Service Cuts to Spanish Speakers Challenged

WASHINGTON (CN) - Minerva Nolasco was seven months pregnant when she learned her health benefits had been canceled unexpectedly.

Nearly a year earlier, Maria Amaya Torres lost nearly two-thirds of her Supplemental Nutrition Assistance Plan (SNAP) benefits.

In a class action the women filed Wednesday in D.C. Superior Court, they blame their loss of services on the failure of the district's Department of Human Services to provide them with a translator in meetings, despite knowing that neither spoke English.

The 21-page complaint claims that the Department of Human Services "runs roughshod " over a Washington law that requires agencies to provide language services to people who speak little to no English.

Under the Language Access Act of 2004, D.C. residents who speak a language other than English are entitled to services from public agencies, including translations of document translations and outreach programs.
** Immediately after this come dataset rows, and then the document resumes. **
/-!
# `SphericalKernel` (stmt-KontsevichZagierPeriods-16458, route SpheresForWalls, rank 5) — birth skeleton

Crux (THE CORE of the route, conjecture-grade): for every pinned disc padding `P`
(`P n r = [{z₀² + z₁² ≤ 1} × σ, f ∘ tail²]`, twist `T = FreeAbelianGroup.lift (of ∘ P)` = multiplication
by `[π]`), every `ℤ`-combination `c` of SPHERICAL representations (domain all of `ℝ^{2m}`, density
analytic on `(S²)^m`, i.e. analytic everywhere and again analytic after inverting any sub-family of the
`m` coordinate planes), of ANY dimensions `2m`, with `KZ.eval c = 0` has a twist `T^[N] c ∈ KZ.relations`.

Line `birth` = the route's own TWO-LAYER PLAN for its core ("SphericalKernel ⇐ layer by `m`") made
into a checked skeleton, with the seam the plan leaves implicit typed as its own stub. The twist `T`
is UNIFORM over the terms of a combination, so it never aligns sphere counts: a vanishing combination
mixing `(S²)^m` and `(S²)^{m'}` (e.g. `4·[S², ω₂] − [(S²)², ω₄]`, both sides `π²`, when the polar-curve
1-period of `ω₂` is `π/4 = arctan 1`) stays mixed after every twist. Hence the core splits as

* `stub_pureSphericalKernel` (OPEN CORE, per sphere count `m`): a vanishing combination of spherical
  representations ALL of dimension `2m` has a twist in `KZ.relations` — Kontsevich's formal period
  conjecture for the single closed pair `((ℙ¹×ℙ¹)^m ∖ D, [(S²)^m])` (exactness + functoriality, no
  boundary relator; `m = 0`: null combinations of constants; `m = 1` ⊇ the route's decided layer
  `RationalSphereLayer`, Huber–Wüstholz territory). Implied by the crux (`AddSubgroup.closure_mono`).
* `stub_gradedDescent` (OPEN, the cross-layer seam): a vanishing MIXED combination is, after a twist
  and modulo the moves, a finite sum of vanishing PURE combinations — every coincidence between closed
  periods on different numbers of spheres is explained through pure ones (weights: a period of
  `(S²)^m` has weights in `[2m, 4m]`; overlaps between layers are the `π^k ×` lower-layer values).
  Implied by the crux (empty family); does not give the crux without the pure layers.
* `stub_twistPreservesRelations` (provable now, size S/M): `T` maps `KZ.relations` into itself for the
  pinned padding — the in-tree left-ideal theorem `KZ.piRep_mul_mem_relations` (KZProductIdeal)
  transported from `[π] * ·` (disc in coordinates `0,1` of `Fin (2 + n)`) to the P-form (`Fin (n + 2)`)
  along the reindexing move `KZ.IntegralRep.of_sub_of_reindex_mem_relations` and `IntegralRep.ext'`.
  It is what lets twists taken at different stages be merged (the route's `closes` avoids it by
  peeling with PiCancellation; a skeleton of THIS crux may not borrow another crux).

Composition (sorry-free, below): `SphericalKernel_of : ⟨stub₁⟩ → ⟨stub₂⟩ → ⟨stub₃⟩ → SphericalKernel`
— descend (`stub_gradedDescent`) to `T^[N] c ≡ d₁ + … + d_k` with `d_j` pure and vanishing, twist each
`d_j` into `relations` (`stub_pureSphericalKernel`), and merge the exponents by induction on the list
using `T(relations) ⊆ relations` (`stub_twistPreservesRelations`): `T^[N + ΣN_j] c ∈ relations`. The
leaf `sphericalKernel_of_stubs : SphericalKernel` feeds the three stubs in BY NAME.

Disproof used: none on file (the crux directory `Cruxes/SphericalKernel/` was empty at registration —
no `Disproof.lean`, no ideas, no lines, no dead lines; `ledger negatives --problem
KontsevichZagierPeriods` has one entry, KinematicPlaneConvex, unrelated to any stub).

BC3 (registrar's probes, `bc/SphericalKernel_probes_*.lean` of the registrar seat; table
`BC3-TABLE.md` next to this file): for each stub, `stub → SphericalKernel` and
`stub → KontsevichZagierPeriods` by `first | exact? | simpa | aesop` (and each tactic alone, and after
`unfold`) FAIL — no stub is cheaply the crux or the summit.
-/

set_option linter.dupNamespace false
The law also establishes the Office of Human Rights as the judge of agency compliance with the act.

That office found in field tests that the Department of Human Services did not translate critical documents into other languages and refused to provide interpretations to non-English speakers, despite the requirements of the Language Access Act, according to the complaint.
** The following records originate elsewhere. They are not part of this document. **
/-- **THE RAW-FACTOR BOUND IN THE COUNT'S CURRENCY** (`rho`, `eta`): parts 1–2 read through `rho_eq`∕`eta_eq`.
[folklore] -/
theorem rawFactorLE_of_pay (hC : C.Valid) (h29 : B14FlowStep.FlowIneq29 R g L β' β₀ K) (hL : 1 ≤ L)
    (hR1 : ∀ s, s ≤ K → 1 ≤ R s)
    (Hb : ∀ s, s ≤ K → ∀ d' : ℕ,
      (C.Eb + C.μ + (3 * C.E₂ * (L : ℝ) ^ C.q' + C.E₃ * (L : ℝ) ^ C.q' + 3 * C.κ₁) * (R s : ℝ) ^ (C.q' + 1)) *
          ((d' : ℝ) + 1) + 2 * p0Profile C.A₀ C.p₀ (g s) ≤
        C.a * (p0Profile C.A₀ C.p₀ (g s)) ^ 2 * ((d' : ℝ) + 1) + 2 * p0Profile C.A₀ C.p₀ (g s))
    (Hr : ∀ h, h + 1 ≤ K →
      2 * C.E₂ * (L : ℝ) ^ C.q' * (R (h + 1) : ℝ) ^ (C.q' + 1) + (C.κ₁ * ((R (h + 1) : ℝ) + 1) + C.E₀) ≤
        p0Profile C.A₀ C.p₀ (g h))
    (Hm : ∀ m s, m ≤ s → s ≤ K →
      ((1 + C.n₁) * C.E₂ * (L : ℝ) ^ C.q' + C.dC * C.E₃ * (L : ℝ) ^ C.q') * (R s : ℝ) ^ (C.q' + 1) +
          (C.κ₁ * ((C.n₁ : ℝ) + R s) + C.E₀) ≤ 2 * p0Profile C.A₀ C.p₀ (g m))
    {G : Gen ε} (hc : ConsistentTLE sh C K R G) (hf : FreshT G) :
    Real.exp (-credits (credit C g ∘ sh) G) * Real.exp (lifeCost (dictWT sh R C.n₁) (costT sh C K R) G) ≤
      (rho C g ∘ sh) G.root * Real.exp (-(C.κ₁ * ((dictWT sh R C.n₁ G.root : ℕ) : ℝ))) *
        ∏ e ∈ G.events.erase G.root,
          (Real.exp (-(C.κ₁ * ((dictWT sh R C.n₁ e : ℕ) : ℝ))) * (eta C ∘ sh) e) := by
  have hp := rawFactorLE_le_recordPrice hC h29 hL hR1 Hb Hr Hm hc hf
  simpa only [Function.comp_apply, rho_eq, eta_eq] using hp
As a result of these failures, the Office of Human Rights scored the Department of Human Services zero out of five for the "quality" of its language-access services in a 2014 report, according to the complaint.

"DHS's failure to provide translation and interpretation services is more than just an inconvenience - it is illegal," the complaint states. "On this point, the law is unequivocal."

Under Washington law, the Department of Human Services must provide people who are either not proficient in English or who don't speak it at all with "oral language services," according to the complaint.

This includes the agency putting bilingual staff in positions that require interacting with the public as well as providing trained staff interpreters either through private telephone services, in-person interpreter services or interpreters provided by community service organizations, according to the complaint.

The class claims the Department of Human Services has ignored these rules for years, forcing people who do not speak English to fill out forms and interact with Department of Human Services employees in something other than their native language.

"The fact that DHS has a 'comprehensive system in place for identifying and tracking [non-English speaking] customers' yet regularly fails to provide language access services demonstrates that DHS's discrimination is intentional," the class claims. "DHS can and does carefully track which residents need translation or interpretation services, but it nonetheless refuses to provide these services to these residents."

Nolasco and Torres note as an example that one Spanish-speaker called the department eight times in one day to ask about her SNAP benefits. Each time she asked for help in Spanish, and each time she was either immediately hung up on or put on hold for 10 to 15 minutes, after which time her call was dropped.

Another woman ended up in tears, according to the complaint, after the department told her could not speak with a Spanish-speaking DHS agent and she later learned that her application for SNAP benefits had never been processed.

"Upon information and belief, this is just the top of the iceberg," the complaint states. "DHS has a track record of failing to provide required translation and interpretation services."

The agency has not improved its language-services access in recent years, despite attention from former interim director Deborah Carroll, according to the complaint.

In addition to the District of Columbia, the class action names Laura Zeilinger, the director of the Department of Human Services, as a defendant.

Closed for the Columbus Day weekend, the Department of Human Services did not respond to a request for comment left Monday.